In Sect. 3.3, we demonstrated that fractional cross-validation enables investigation of entity performance curve progression. This method can be used to determine entity training data sufficiency in CSV tasks. Testing the performance on entities in our dataset, we identified that for some entities, additional data may be required to reach peak performance (e.g., PTC, comorbidity) or the amount of currently available entity data (medical history/condition) needs to be increased. Our results for fractional stratified fivefold cross-validation showed that the amount of training data needed to successfully fine-tune the model varies for different biomedical entities. The frequency and distribution of the words and concepts in the T5 model pretrained on C4 corpus can affect the stability and variability of the embeddings learned by the model. Identical medical terms (as AE, indication, comorbidity) have different contextual embeddings depending on the surrounding text. Standardized concepts, such as drugs and their intended effects, may be easier for an ML model to detect because they are more consistent in their use across different contexts.

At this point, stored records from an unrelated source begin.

import Summits.HubbardSuperconductivity.HubbardSuperconductivity.Theses.CooperPairDMottWalk
import Summits.HubbardSuperconductivity.HubbardSuperconductivity.Theorems.TwTipContinuation.Negative.TipNormalForm

/-!
# Crux `DiluteBECBridge` (stmt-HubbardSuperconductivity-10314) in NORMAL FORM, and necessity of stub B of line `birth`

Helper for route `CooperPairDMottWalk` (`--supports stmt-HubbardSuperconductivity-10314`; the crux is
shared verbatim with route `HyperoctahedralMott`). The crux reads
`∀ U ∈ [2,8], CP(U) → ∃ δ ∈ (0, 1/2), SummitBody(U, δ)`, where `CP(U)` is the `L`-uniform pure-model
Cooper pair (clauses (a) binding, (b) unique two-hole ground state, (c) macroscopic `d_{x²-y²}` pair
amplitude on the sides `4k+4`) and `SummitBody(U, δ)` is the summit's conclusion at fixed `(U, δ)`:
`d_{x²-y²}` pair-field long-range order (a `liminf` over the even sides) of EVERY admissible sequence of
normalised `(2⌊(1-δ)L²/2⌋, S^z = 0)`-sector ground states of `hubbardTorus 2 L 1 U`.

By the tree's normal form `summitMatrix_iff_everyGSOrder`
(`Theorems/TwTipContinuation/Negative/TipNormalForm.lean`, `δ ≥ -1`; hard half by a diagonal of
near-worst ground states), `SummitBody(U, δ)` is EQUIVALENT to the finite-volume, uniform,
every-ground-state floor
`VO(U, δ) := ∃ c > 0, ∃ L₁, ∀ L ≥ L₁ (L ≠ 0, even), ∀ unit sector ground state ψ, c·L⁴ ≤ re ⟨ψ, Δ_d† Δ_d ψ⟩`,
which is LITERALLY the conclusion `VO U δ` of stub B (`stub_dilutePairCondensation`) of the registered
line `birth` (`Cruxes/DiluteBECBridge/Lines/birth.lean`). Hence, on the literal route term:

* `diluteBECBridge_iff_everyGSOrder` — **the crux in normal form**:
  `DiluteBECBridge ↔ ∀ U ∈ [2,8], CP(U) → ∃ δ ∈ (0, 1/2), VO(U, δ)`;
* `diluteBECBridge_volumeOrder_of_conclusion` — **necessity of stub B's body**: the crux's own
  conclusion at `(U, δ)`, `δ > 0`, implies `VO(U, δ)` at the same `δ`;
* `diluteBECBridge_of_condensation` — the single `CP`-guarded statement
  `∀ U ∈ [2,8], CP(U) → ∃ δ ∈ (0,1/2), VO(U, δ)` closes the crux with stub R
  (`stub_pairGapPersists`, the pairing gap) IDLE (and, by the `↔`, is implied back by the crux).

Reading for planners re-lining the crux: the decomposition R ∧ B ⇒ crux of line `birth`
(`diluteBECBridge_of_pairGap_of_condensation`, landed) does not lower the crux — B at the doping where
it is consumed IS the crux's conclusion, and R only restricts the dopings at which B is asked. Any line
must produce, from the two-hole data `CP(U)` alone, a doping `δ` with a UNIFORM volume-order floor over
all sector ground states; no theorem in tree or print carries information from the `L²`, `L² - 1`,
`L² - 2` sectors to hole density `δ > 0`. References: S. Friedli, Y. Velenik (2017) §3.7.2 (LRO as a
liminf); D. J. Scalapino, Phys. Rep. 250 (1995) 329, §2 eq. (2.4). No definition is introduced.
-/

-- the mandated namespace `Summit.<Summit>.<Problem>.Theorems` repeats `HubbardSuperconductivity`
-- (single-problem summit, D-0017), which the `dupNamespace` linter flags on every declaration
set_option linter.dupNamespace false

noncomputable section

namespace Summit.HubbardSuperconductivity.HubbardSuperconductivity.Theorems.CooperPairDMottWalk

open Matrix Filter
open Literature.Probability.LatticeModels Literature.MathematicalPhysics.QuantumLattice
open Summit.HubbardSuperconductivity.HubbardSuperconductivity.Theses.CooperPairDMottWalk
open Summit.HubbardSuperconductivity.TwTipContinuation.Negative
  (summitMatrix_iff_everyGSOrder everyGSOrder_of_summitMatrix summitMatrix_of_everyGSOrder)
open scoped ComplexOrder

/-- **Necessity of stub B's body (line `birth`).** The crux's conclusion at `(U, δ)` — `d`-wave
pair-field long-range order of every admissible `(2⌊(1-δ)L²/2⌋, S^z = 0)` ground-state sequence of
the pure torus along the even sides — forces, for `δ > 0` (indeed `δ ≥ -1`), the every-ground-state
volume-order floor `VO(U, δ)` that stub `stub_dilutePairCondensation` concludes: otherwise a diagonal
of near-worst ground states is an admissible sequence with `liminf ≤ 0`
(`everyGSOrder_of_summitMatrix`). So B, at any doping where it is consumed, is not cheaper than the
crux's conclusion there. [cite: FriedliVelenik2017, §3.7.2 Definition 3.27] -/
theorem diluteBECBridge_volumeOrder_of_conclusion :
    ∀ (U δ : ℝ), 0 < δ →
      (∀ (N : ℕ → ℕ) (ψ : ∀ L, Fock (Orb (FermionTorus 2 L))),
        (∀ L, Even L → N L = 2 * ⌊(1 - δ) * (L : ℝ) ^ 2 / 2⌋₊ ∧ star (ψ L) ⬝ᵥ ψ L = 1 ∧
            IsGroundStateInSector (hubbardTorus 2 L 1 U) (N L) 0 (ψ L)) →
          HasLongRangeOrder (fun k => halfOpenBox 2 (2 * k))
            (fun k => torusPullback (pairFieldCorr dWaveFormFactor ψ) (2 * k))) →
      ∃ c > (0 : ℝ), ∃ L₁ : ℕ, ∀ (L : ℕ) [NeZero L], L₁ ≤ L → Even L →
        ∀ ψ : Fock (Orb (FermionTorus 2 L)), star ψ ⬝ᵥ ψ = 1 →
          IsGroundStateInSector (hubbardTorus 2 L 1 U) (2 * ⌊(1 - δ) * (L : ℝ) ^ 2 / 2⌋₊) 0 ψ →
            c * (L : ℝ) ^ 4 ≤
              (expect ((pairField dWaveFormFactor L)ᴴ * pairField dWaveFormFactor L) ψ).re := by
  intro U δ hδ hS
  obtain ⟨c, hc, L₀, hL⟩ := everyGSOrder_of_summitMatrix (U := U) (δ := δ) (by linarith) hS
  exact ⟨c, hc, L₀, hL⟩

/-- **`DiluteBECBridge` in normal form.** The BEC-side bridge of route `CooperPairDMottWalk` is
equivalent to: for every `U ∈ [2, 8]`, the `L`-uniform pure-model Cooper pair `CP(U)` (clauses
(a) binding, (b) unique two-hole ground state, (c) macroscopic `d`-wave pair amplitude, sides `4k+4`)
implies a doping `δ ∈ (0, 1/2)` and a constant `c > 0` such that, eventually in even `L`, EVERY
normalised ground state `ψ` of `hubbardTorus 2 L 1 U` in the sector `(2⌊(1-δ)L²/2⌋, S^z = 0)` obeys
the volume-order floor `c·L⁴ ≤ re ⟨ψ, Δ_d† Δ_d ψ⟩` (`Δ_d = pairField dWaveFormFactor L`) — the
conclusion `VO U δ` of stub B of line `birth`. Pointwise in `(U, δ)` this is the tree's
`summitMatrix_iff_everyGSOrder` (`δ > 0 ≥ -1`). [cite: Scalapino1995, §2 eq. (2.4)] -/
theorem diluteBECBridge_iff_everyGSOrder :
    DiluteBECBridge ↔
      (let CP := fun (L : ℕ) [NeZero L]
          (H : Matrix (Finset (Orb (FermionTorus 2 L))) (Finset (Orb (FermionTorus 2 L))) ℂ)
          (ε z : ℝ) =>
        H.minEnergyOn (szSector (L ^ 2 - 2) 0) + H.minEnergyOn (szSector (L ^ 2) 0) + ε ≤
            2 * H.minEnergyOn (szSector (L ^ 2 - 1) (1 / 2)) ∧
          (∀ φ₁ φ₂, IsGroundStateInSector H (L ^ 2 - 2) 0 φ₁ →
            IsGroundStateInSector H (L ^ 2 - 2) 0 φ₂ → ∃ c : ℂ, φ₂ = c • φ₁) ∧
          (∀ φ₀ φ₂, IsGroundStateInSector H (L ^ 2) 0 φ₀ →
            IsGroundStateInSector H (L ^ 2 - 2) 0 φ₂ →
              z * (L : ℝ) ^ 2 * (star φ₀ ⬝ᵥ φ₀).re * (star φ₂ ⬝ᵥ φ₂).re ≤
                ‖star φ₂ ⬝ᵥ (pairField dWaveFormFactor L *ᵥ φ₀)‖ ^ 2);
      let VO := fun (U δ : ℝ) =>
        ∃ c > (0 : ℝ), ∃ L₁ : ℕ, ∀ (L : ℕ) [NeZero L], L₁ ≤ L → Even L →
          ∀ ψ : Fock (Orb (FermionTorus 2 L)), star ψ ⬝ᵥ ψ = 1 →
            IsGroundStateInSector (hubbardTorus 2 L 1 U) (2 * ⌊(1 - δ) * (L : ℝ) ^ 2 / 2⌋₊) 0 ψ →
              c * (L : ℝ) ^ 4 ≤
                (expect ((pairField dWaveFormFactor L)ᴴ * pairField dWaveFormFactor L) ψ).re;
      ∀ U ∈ Set.Icc (2 : ℝ) 8,
        (∃ ε > (0 : ℝ), ∃ z > (0 : ℝ), ∃ k₀ : ℕ, ∀ k ≥ k₀,
            CP (4 * k + 4) (hubbardTorus 2 (4 * k + 4) 1 U) ε z) →
          ∃ δ ∈ Set.Ioo (0 : ℝ) (1 / 2), VO U δ) := by
  dsimp only [DiluteBECBridge]
  constructor
  · intro h U hU hCP
    obtain ⟨δ, hδ, hS⟩ := h U hU hCP
    exact ⟨δ, hδ, diluteBECBridge_volumeOrder_of_conclusion U δ hδ.1 hS⟩
  · intro h U hU hCP
    obtain ⟨δ, hδ, c, hc, L₁, hL⟩ := h U hU hCP
    exact ⟨δ, hδ, summitMatrix_of_everyGSOrder ⟨c, hc, L₁, hL⟩⟩

/-- **The single-stub skeleton (R idle).** The `CP`-guarded condensation statement
`∀ U ∈ [2,8], CP(U) → ∃ δ ∈ (0, 1/2), VO(U, δ)` — stub B of line `birth` asked at ONE doping and
without its pairing-gap premise — already yields `DiluteBECBridge` by name; stub R
(`stub_pairGapPersists`) is not consumed. [cite: Scalapino1995, §2 eq. (2.4)] -/
theorem diluteBECBridge_of_condensation :
    (let CP := fun (L : ℕ) [NeZero L]
          (H : Matrix (Finset (Orb (FermionTorus 2 L))) (Finset (Orb (FermionTorus 2 L))) ℂ)
          (ε z : ℝ) =>
        H.minEnergyOn (szSector (L ^ 2 - 2) 0) + H.minEnergyOn (szSector (L ^ 2) 0) + ε ≤
            2 * H.minEnergyOn (szSector (L ^ 2 - 1) (1 / 2)) ∧
          (∀ φ₁ φ₂, IsGroundStateInSector H (L ^ 2 - 2) 0 φ₁ →
            IsGroundStateInSector H (L ^ 2 - 2) 0 φ₂ → ∃ c : ℂ, φ₂ = c • φ₁) ∧
          (∀ φ₀ φ₂, IsGroundStateInSector H (L ^ 2) 0 φ₀ →
            IsGroundStateInSector H (L ^ 2 - 2) 0 φ₂ →
              z * (L : ℝ) ^ 2 * (star φ₀ ⬝ᵥ φ₀).re * (star φ₂ ⬝ᵥ φ₂).re ≤
                ‖star φ₂ ⬝ᵥ (pairField dWaveFormFactor L *ᵥ φ₀)‖ ^ 2);
      let VO := fun (U δ : ℝ) =>
        ∃ c > (0 : ℝ), ∃ L₁ : ℕ, ∀ (L : ℕ) [NeZero L], L₁ ≤ L → Even L →
          ∀ ψ : Fock (Orb (FermionTorus 2 L)), star ψ ⬝ᵥ ψ = 1 →
            IsGroundStateInSector (hubbardTorus 2 L 1 U) (2 * ⌊(1 - δ) * (L : ℝ) ^ 2 / 2⌋₊) 0 ψ →
              c * (L : ℝ) ^ 4 ≤
                (expect ((pairField dWaveFormFactor L)ᴴ * pairField dWaveFormFactor L) ψ).re;
      ∀ U ∈ Set.Icc (2 : ℝ) 8,
        (∃ ε > (0 : ℝ), ∃ z > (0 : ℝ), ∃ k₀ : ℕ, ∀ k ≥ k₀,
            CP (4 * k + 4) (hubbardTorus 2 (4 * k + 4) 1 U) ε z) →
          ∃ δ ∈ Set.Ioo (0 : ℝ) (1 / 2), VO U δ) →
    DiluteBECBridge :=
  fun hB => diluteBECBridge_iff_everyGSOrder.2 hB


end Summit.HubbardSuperconductivity.HubbardSuperconductivity.Theorems.CooperPairDMottWalk

end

In addition, we investigated the performance of three entities in a subset of data from ADE Corpus with the extraction of this corpus in our dataset. We showed that although the number of occurrences in our dataset is lower than the number of occurrences in the ADE subset, the F1 performance of all entities is better. An easier detection by T5 may be related to different annotation rules, described in Sect. 2.1.3. In contrast to our annotation rules, the ADE Corpus annotation follows a conditional annotation concept: only drug and dose mentions are captured if those entities are related to an AE, which is obviously more difficult to detect by T5.

We demonstrated that this methodology is not specific for our dataset and annotation rules, but can also be used for other dataset and annotation rule combinations (e.g., ADE Corpus).

It is plausible that this methodology could also be used for different transformer models, but this investigation is out of scope for this article. Since the generation of high-quality labeled data is lengthy and expensive, this methodology can be used for evaluation training data sufficiency on the entity level to support the CSV process and may increase regulatory acceptance of ML models and applications in regulated environments.

5 Conclusion

In our paper, we describe the activities for creating a systematically annotated corpus combining, complementing, and harmonizing various corpora with pharmaceutical and biomedical entities based on scientific and informal data. This dataset is made available (excluding internal data) to the research community to train ML models and evaluate the performance of automated methods and systems for entity recognition in unstructured free-text information.

We explored the performance of predictive ML models on different language domain registers. We conclude that comparable performance can be reached by integrated models as compared to single language models when used on the same language type. The integrated model could therefore be considered preferable due to the increased maintenance need when maintaining multiple specialized models for each language type.

We introduced fractional stratified k-fold cross-validation and demonstrated that this methodology enables the investigation of entity performance curve progression and can be used for evaluation training data sufficiency in CSV of ML systems and may increase regulatory acceptance of ML models and applications.

A future area to advance the dataset could be related to the dataset extension regarding other pharmaceutical entities (e.g., strength), to label additional data (e.g., medical condition/history, comorbidity), to separate entity contents (administration form and packaging), and to incorporate other datasets (e.g., chatbots) to allow extension of language capabilities in future models.

The dataset provided can be used for ML model training or as a part of a shared test dataset for CSV model performance evaluation.